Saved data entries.
_ _ _ _ _
import Summits.QuantumFields.BalabanUV.Beta.GAN24.StepCovarianceSandwich
import Summits.QuantumFields.BalabanUV.Beta.GAN24.ValueHessianLevelZero
import Summits.QuantumFields.BalabanUV.Beta.RelInvBorderedHessian

/-!
# `BalabanUV.Beta.GAN24.StepCovarianceSandwichZero` — binder row G-an2-4 ∕ (CONV-C), W-slot (α-0), typer's PART VI row **T6-VAL**, the (γ) hand's letter **K7-0**
# (memo `HOME/b2b-balaban-gan24-formalise-leaf-06/g55/HX-VALUES-g55.md` §6): **THIS LINEAGE's L4 SANDWICH HOLDS AT LEVEL `0` VERBATIM** —
# `(E2_0 ∘ G_0 ∘ E2_0)(x,u)_{inl κ, inl β} + (𝒬ᵀ_{Lc} E2_1 𝒬_{Lc})(x,u)_{κβ} = E2_0(x,u)_{κβ}`, `G_0 = coDressKBmAt ρ Lc (KInvStep Lc 0)` the block-mean co-dressed LEVEL-`0` step
# covariance, `E2_0 = d*d` the Wilson Hessian (`ValueHessianLevelZero`), `E2_1 = wΦ_{Lc}` the value Hessian one level up, `wVH_0 = 1` — every in-block root, every `d`, every `Lc ≥ 1`,
# entrywise as kernels (G-an2-4 CRUX TEAM (2), seat `b2b-balaban-gan24-formalise-leaf-06` = the (γ) hand, gen 57; journal [GAN24LEAF06-G57-INTENT-1])

NOT IN PRINT; OUR BOOKKEEPING ([folklore] the proof of `StepCovarianceSandwich.wVH_mul_sandwich_add_tent` with `j + 1 ↦ 0`, BY NAME over: an2 gen 13's LEVEL-`0` product identity
`RelInvBorderedHessian.comp_bhK_coDressKBmAt_KInv` (`bhK_{Lc} ∘ G_0 = piKBmC`) with `KInvStep_zero_eq`, the action lemma `BorderedHessianKernelAction.comp_bhK_inl`
(`(bhK ∘ X)_{f} = d*d X_{·zb} − 𝒬ᵀ(mcol X)`), this seat's `ValueHessianLevelZero.tsum_E2_zero_apply` (`E2_0 X_{·zb} = d*d X_{·zb}`), the tools `StepCovarianceSandwich.comp_piKBmC_E2 ∕
lamCoeffK_coDressKBmAt_E2 ∕ contourSumAdj_neg_const_mul ∕ sandwich_coDressKBmAt_eq_undressed` AT `j = 0`, and road-p1 g20's tent `RespStepEffectiveEL.lamCoeffK_KInvStep_E2_eq_neg_contourSumAdj`
AT `j = 0` (stated for every `j`; `(Lc^0)^{d+2} = 1`); 0 `def`, 0 cited fact, 0 `def … : Prop`, 0 sorry).
HONEST FRAMING (cell contract, verbatim): «discharging `BetaPertH` makes Bałaban's UV stability UNCONDITIONAL — a real constructive-QFT result; it is NOT the continuum
limit and NOT the Clay problem.»  HONEST DEPENDENCY (verbatim): «continuum YM on T⁴ ⇐ BetaPertH ∧ nine spine estimates (0/9 proved); BetaPertH ⇐ (D1) ∧ (D4) ∧ CAP+tail;
G-an2-4 gates asym, D1 and NE2/3/4.»

WHY.  Row T6-VAL's depth tower (this lineage's `CrossedLedgerTelescope`, leaf-03's `CrossedLedgerClosure`) needs, besides the shapes at levels `≥ 1` (K7-a, typed: `FaceWordEEValueDeep` &c.,
staged), the LEVEL-`0` shape `hface0`: the face words of the level-`0` forcing (Wilson cubic through `G_0`) at the deep periods.  Their E⊗E part is, word for word, the same cell
pairing `⟨E2_0 qL, G_0 (E2_0 qR)⟩` (the Wilson face currents ARE `E2_0`-images of K2's profiles — this seat's `WilsonFaceCurrentProfile`), so the level-`0` value is K5's bridge once THIS
sandwich is known at level `0`.  ENGINE (weight 0; this lineage's g56 `level0.py`, kit j222767, D = 2): the level-`0` word splits EXACTLY as `R − T` (Schur ∕ bridge), `T` the `wΦ`-tent.

WHAT ([folklore]; generic `d`, in-block root `toSite r`, `Lc ≥ 1` via `NeZero`):
* §1 **`sandwich_add_tent_zero`** — the display; **`sandwich_inl_inl_zero`** — solved for the sandwich, with the factor `(wVH d Lc 0)⁻¹` kept so that K5's text transposes
  letter by letter (`wVH d Lc 0 = 1` is the tree's `ReflectionLocusSymShift.wVH_zero` ∕ `DepthTowerPrefactors.units_eq`; proved inline here, NOT restated — v1.1); `sandwich_inl_inl_zero'` — without the factor;
* §2 **`sandwich_KInv_inl_inl`** — the UNDRESSED level-`0` sandwich `(E2_0 ∘ KInvStep Lc 0 ∘ E2_0)_{ff} = E2_0 − 𝒬ᵀ E2_1 𝒬` (root-free; `sandwich_coDressKBmAt_eq_undressed` at `j = 0`).
Asserts NO value of Bałaban's tables; discharges NOTHING of `hX` ∕ `hXu` ∕ (C)_{≥1} ∕ `hB0` ∕ `hBF` ∕ (Q-L) ∕ (hW, hWall); NEVER «G-an2-4 closed» as (CONV-C); NOT D1, NOT `BetaPertH`,
NOT continuum, NOT Clay.  2026-08-24; no existing file touched.  v1.1 (leaf-06 g58): the helper `wVH_zero` (a statement-level twin of the tree's
`ReflectionLocusSymShift.wVH_zero` — the gate's `dedup.landed`) is no longer declared; statements of §1–§2 byte-identical to v1 (p384143).
-/

noncomputable section

open Finset
open scoped BigOperators
open Literature.MathematicalPhysics.QuantumFieldTheory
open Literature.MathematicalPhysics.QuantumFieldTheory.Balaban1983to89
open Literature.MathematicalPhysics.QuantumFieldTheory.Balaban1983to89.Beta
open ExpKernelCalculus (MKer Decays comp)
open AffineAveraging (Form1 box toSite curv curvAdj)
open AffineReproduction (contourSumAdj)
open KernelSpecInstance (wΦ)
open OneStepResolventKernel (Fib KInv)
open OneStepKernelFamily (KInvStep)
open BalabanStepJetsSucc (E2 wVH lamCoeffK)
open Summit.QuantumFields.BalabanUV.Beta.TameKernelCalculus
open Summit.QuantumFields.BalabanUV.Beta.AxialDressingRooted (piKBmC coDressKBmAt spr_coDressKBmAt one_le_of_neZero)
open Summit.QuantumFields.BalabanUV.Beta.BorderedHessian (bhK spr_bhK spr_KInvStep fcol mcol mcol_apply comp_bhK_inl E2_inl_inl_eq_wΦ comp_E2_apply_inl
  comp_bhK_coDressKBmAt_KInv KInvStep_zero_eq)
open Summit.QuantumFields.BalabanUV.Beta.GAN24.RespStepEffectiveEL (lamCoeffK_KInvStep_E2_eq_neg_contourSumAdj)
open Summit.QuantumFields.BalabanUV.Beta.GAN24.StepCovarianceSandwich (spr_E2 comp_piKBmC_E2 lamCoeffK_coDressKBmAt_E2 contourSumAdj_neg_const_mul
  sandwich_coDressKBmAt_eq_undressed)
open Summit.QuantumFields.BalabanUV.Beta.GAN24.ValueHessianLevelZero (tsum_E2_zero_apply)

namespace Summit.QuantumFields.BalabanUV.Beta.GAN24.StepCovarianceSandwichZero

variable {d : ℕ} {Lc : ℕ} [NeZero Lc]

/-! ## §1 The level-`0` sandwich -/

/-- NOT IN PRINT; OUR BOOKKEEPING.  **THE WILSON HESSIAN TELESCOPES THROUGH THE DRESSED LEVEL-`0` STEP COVARIANCE** (every in-block root `toSite r`):
`(E2_0 ∘ G_0 ∘ E2_0)(x,u)_{inl κ, inl β} + 𝒬ᵀ_{Lc}[m,y′ ↦ 𝒬ᵀ_{Lc}[κ′,y″ ↦ E2_1(y″,y′)_{κ′ m}](β,u)](κ,x) = E2_0(x,u)_{κβ}`, `G_0 = coDressKBmAt (toSite r) Lc (KInvStep Lc 0)`. -/
theorem sandwich_add_tent_zero {r : Fin (d + 1) → ℕ} (hr : r ∈ box (d + 1) Lc) (x u : Fin (d + 1) → ℤ) (κ β : Fin (d + 1)) :
    comp (comp (E2 d Lc 0) (coDressKBmAt (toSite r) Lc (KInvStep (d := d) Lc 0))) (E2 d Lc 0) x u (Sum.inl κ) (Sum.inl β) +
      contourSumAdj Lc (fun m y' => contourSumAdj Lc (fun κ' y'' => E2 d Lc 1 y'' y' (Sum.inl κ') (Sum.inl m)) β u) κ x =
      E2 d Lc 0 x u (Sum.inl κ) (Sum.inl β) := by
  have hLc : 1 ≤ Lc := one_le_of_neZero Lc
  set K : MKer (d + 1) (Fib d) := KInvStep (d := d) Lc 0 with hKdef
  set G : MKer (d + 1) (Fib d) := coDressKBmAt (toSite r) Lc K with hGdef
  set E : MKer (d + 1) (Fib d) := E2 d Lc 0 with hEdef
  have sK : Spr K := spr_KInvStep 0
  have sG : Spr G := spr_coDressKBmAt hLc hr sK
  have sE : Spr E := spr_E2 0
  have sM : Spr (bhK (d := d) Lc) := spr_bhK hLc
  -- the field row of an2 gen 13's LEVEL-0 product identity, right-composed with `E`
  have key : comp (comp (bhK Lc) G) E = E := by
    rw [hGdef, hKdef, KInvStep_zero_eq, comp_bhK_coDressKBmAt_KInv hr, hEdef, comp_piKBmC_E2 hr 0]
  rw [← comp_assoc_tame sM.tame sG.tame sE.tame] at key
  have ekey := congrFun (congrFun (congrFun (congrFun key x) u) (Sum.inl κ)) (Sum.inl β)
  rw [comp_bhK_inl Lc (comp G E) x u κ (Sum.inl β)] at ekey
  -- the `d*d` part is the sandwich (`E2_0 = d*d`)
  have h1 : curvAdj (curv (fcol (comp G E) u (Sum.inl β))) κ x = comp (comp E G) E x u (Sum.inl κ) (Sum.inl β) := by
    rw [← tsum_E2_zero_apply Lc (comp G E) x u κ (Sum.inl β), ← comp_assoc_tame sE.tame sG.tame sE.tame, hEdef, comp_E2_apply_inl]
    exact tsum_congr fun y => Finset.sum_congr rfl fun l _ => by rw [E2_inl_inl_eq_wΦ]
  -- the multiplier column of `G ∘ E` is road-p1's tent at `j = 0`
  have h2 : mcol Lc (comp G E) u (Sum.inl β) = fun m y' =>
      -((((Lc ^ 0 : ℕ) : ℝ) ^ (d + 2))⁻¹ *
        contourSumAdj Lc (fun κ' y'' => E2 d Lc 1 y'' y' (Sum.inl κ') (Sum.inl m)) β u) := by
    funext m y'
    rw [mcol_apply, show comp G E (((Lc : ℕ) : ℤ) • y') u (Sum.inr m) (Sum.inl β) = lamCoeffK G E Lc m y' β u from rfl, hGdef, hEdef,
      lamCoeffK_coDressKBmAt_E2 hr sK 0, hKdef, lamCoeffK_KInvStep_E2_eq_neg_contourSumAdj 0 m y' β u]
    congr 3
    funext κ' y''
    rw [E2_inl_inl_eq_wΦ]
  rw [h1, h2, contourSumAdj_neg_const_mul] at ekey
  have hunit : (((Lc ^ 0 : ℕ) : ℝ) ^ (d + 2))⁻¹ = 1 := by
    rw [pow_zero, Nat.cast_one, one_pow, inv_one]
  rw [hunit, one_mul, sub_neg_eq_add] at ekey
  rw [← ekey]

/-- NOT IN PRINT; OUR BOOKKEEPING.  **THE LEVEL-`0` SANDWICH IN CLOSED FORM, L4's LETTERS** (the factor `(wVH d Lc 0)⁻¹ = 1` kept so that K5's text transposes to level `0` letter by
letter): `(E2_0 ∘ G_0 ∘ E2_0)(x,u)_{inl κ, inl β} = wVH_0⁻¹·(E2_0(x,u)_{κβ} − (𝒬ᵀ_{Lc} E2_1 𝒬_{Lc})(x,u)_{κβ})`. -/
theorem sandwich_inl_inl_zero {r : Fin (d + 1) → ℕ} (hr : r ∈ box (d + 1) Lc) (x u : Fin (d + 1) → ℤ) (κ β : Fin (d + 1)) :
    comp (comp (E2 d Lc 0) (coDressKBmAt (toSite r) Lc (KInvStep (d := d) Lc 0))) (E2 d Lc 0) x u (Sum.inl κ) (Sum.inl β) =
      (wVH d Lc 0)⁻¹ *
        (E2 d Lc 0 x u (Sum.inl κ) (Sum.inl β) -
          contourSumAdj Lc (fun m y' => contourSumAdj Lc (fun κ' y'' => E2 d Lc 1 y'' y' (Sum.inl κ') (Sum.inl m)) β u) κ x) := by
  have hw : wVH d Lc 0 = 1 := by
    unfold BalabanStepJetsSucc.wVH
    rw [pow_zero, one_pow]
  rw [hw, inv_one, one_mul]
  exact eq_sub_of_add_eq (sandwich_add_tent_zero hr x u κ β)

/-- NOT IN PRINT; OUR BOOKKEEPING.  **… WITHOUT THE UNIT FACTOR**: `(E2_0 ∘ G_0 ∘ E2_0)(x,u)_{inl κ, inl β} = E2_0(x,u)_{κβ} − (𝒬ᵀ_{Lc} E2_1 𝒬_{Lc})(x,u)_{κβ}`. -/
theorem sandwich_inl_inl_zero' {r : Fin (d + 1) → ℕ} (hr : r ∈ box (d + 1) Lc) (x u : Fin (d + 1) → ℤ) (κ β : Fin (d + 1)) :
    comp (comp (E2 d Lc 0) (coDressKBmAt (toSite r) Lc (KInvStep (d := d) Lc 0))) (E2 d Lc 0) x u (Sum.inl κ) (Sum.inl β) =
      E2 d Lc 0 x u (Sum.inl κ) (Sum.inl β) -
        contourSumAdj Lc (fun m y' => contourSumAdj Lc (fun κ' y'' => E2 d Lc 1 y'' y' (Sum.inl κ') (Sum.inl m)) β u) κ x :=
  eq_sub_of_add_eq (sandwich_add_tent_zero hr x u κ β)

/-! ## §2 The undressed level-`0` sandwich -/

/-- NOT IN PRINT; OUR BOOKKEEPING.  **THE UNDRESSED LEVEL-`0` SANDWICH IN CLOSED FORM** (root-free): `(E2_0 ∘ KInvStep Lc 0 ∘ E2_0)(x,u)_{inl κ, inl β} =
E2_0(x,u)_{κβ} − (𝒬ᵀ_{Lc} E2_1 𝒬_{Lc})(x,u)_{κβ}` — the block-mean co-dressing of the middle resolvent is invisible between two value Hessians (`sandwich_coDressKBmAt_eq_undressed` at
`j = 0`; any in-block root witnesses §1). -/
theorem sandwich_KInv_inl_inl (x u : Fin (d + 1) → ℤ) (κ β : Fin (d + 1)) :
    comp (comp (E2 d Lc 0) (KInvStep (d := d) Lc 0)) (E2 d Lc 0) x u (Sum.inl κ) (Sum.inl β) =
      E2 d Lc 0 x u (Sum.inl κ) (Sum.inl β) -
        contourSumAdj Lc (fun m y' => contourSumAdj Lc (fun κ' y'' => E2 d Lc 1 y'' y' (Sum.inl κ') (Sum.inl m)) β u) κ x := by
  have hr : (fun _ : Fin (d + 1) => (0 : ℕ)) ∈ box (d + 1) Lc := by
    simp only [AffineAveraging.box, Fintype.mem_piFinset, Finset.mem_range]
    exact fun _ => Nat.pos_of_ne_zero (NeZero.ne Lc)
  rw [← sandwich_coDressKBmAt_eq_undressed hr (spr_KInvStep 0) 0, sandwich_inl_inl_zero' hr]

end Summit.QuantumFields.BalabanUV.Beta.GAN24.StepCovarianceSandwichZero

end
_ _ _ _ _
What needs to be done.
Using the records above, copy all lines that include the word "curv".

Reply.
open AffineAveraging (Form1 box toSite curv curvAdj)
  have h1 : curvAdj (curv (fcol (comp G E) u (Sum.inl β))) κ x = comp (comp E G) E x u (Sum.inl κ) (Sum.inl β) := by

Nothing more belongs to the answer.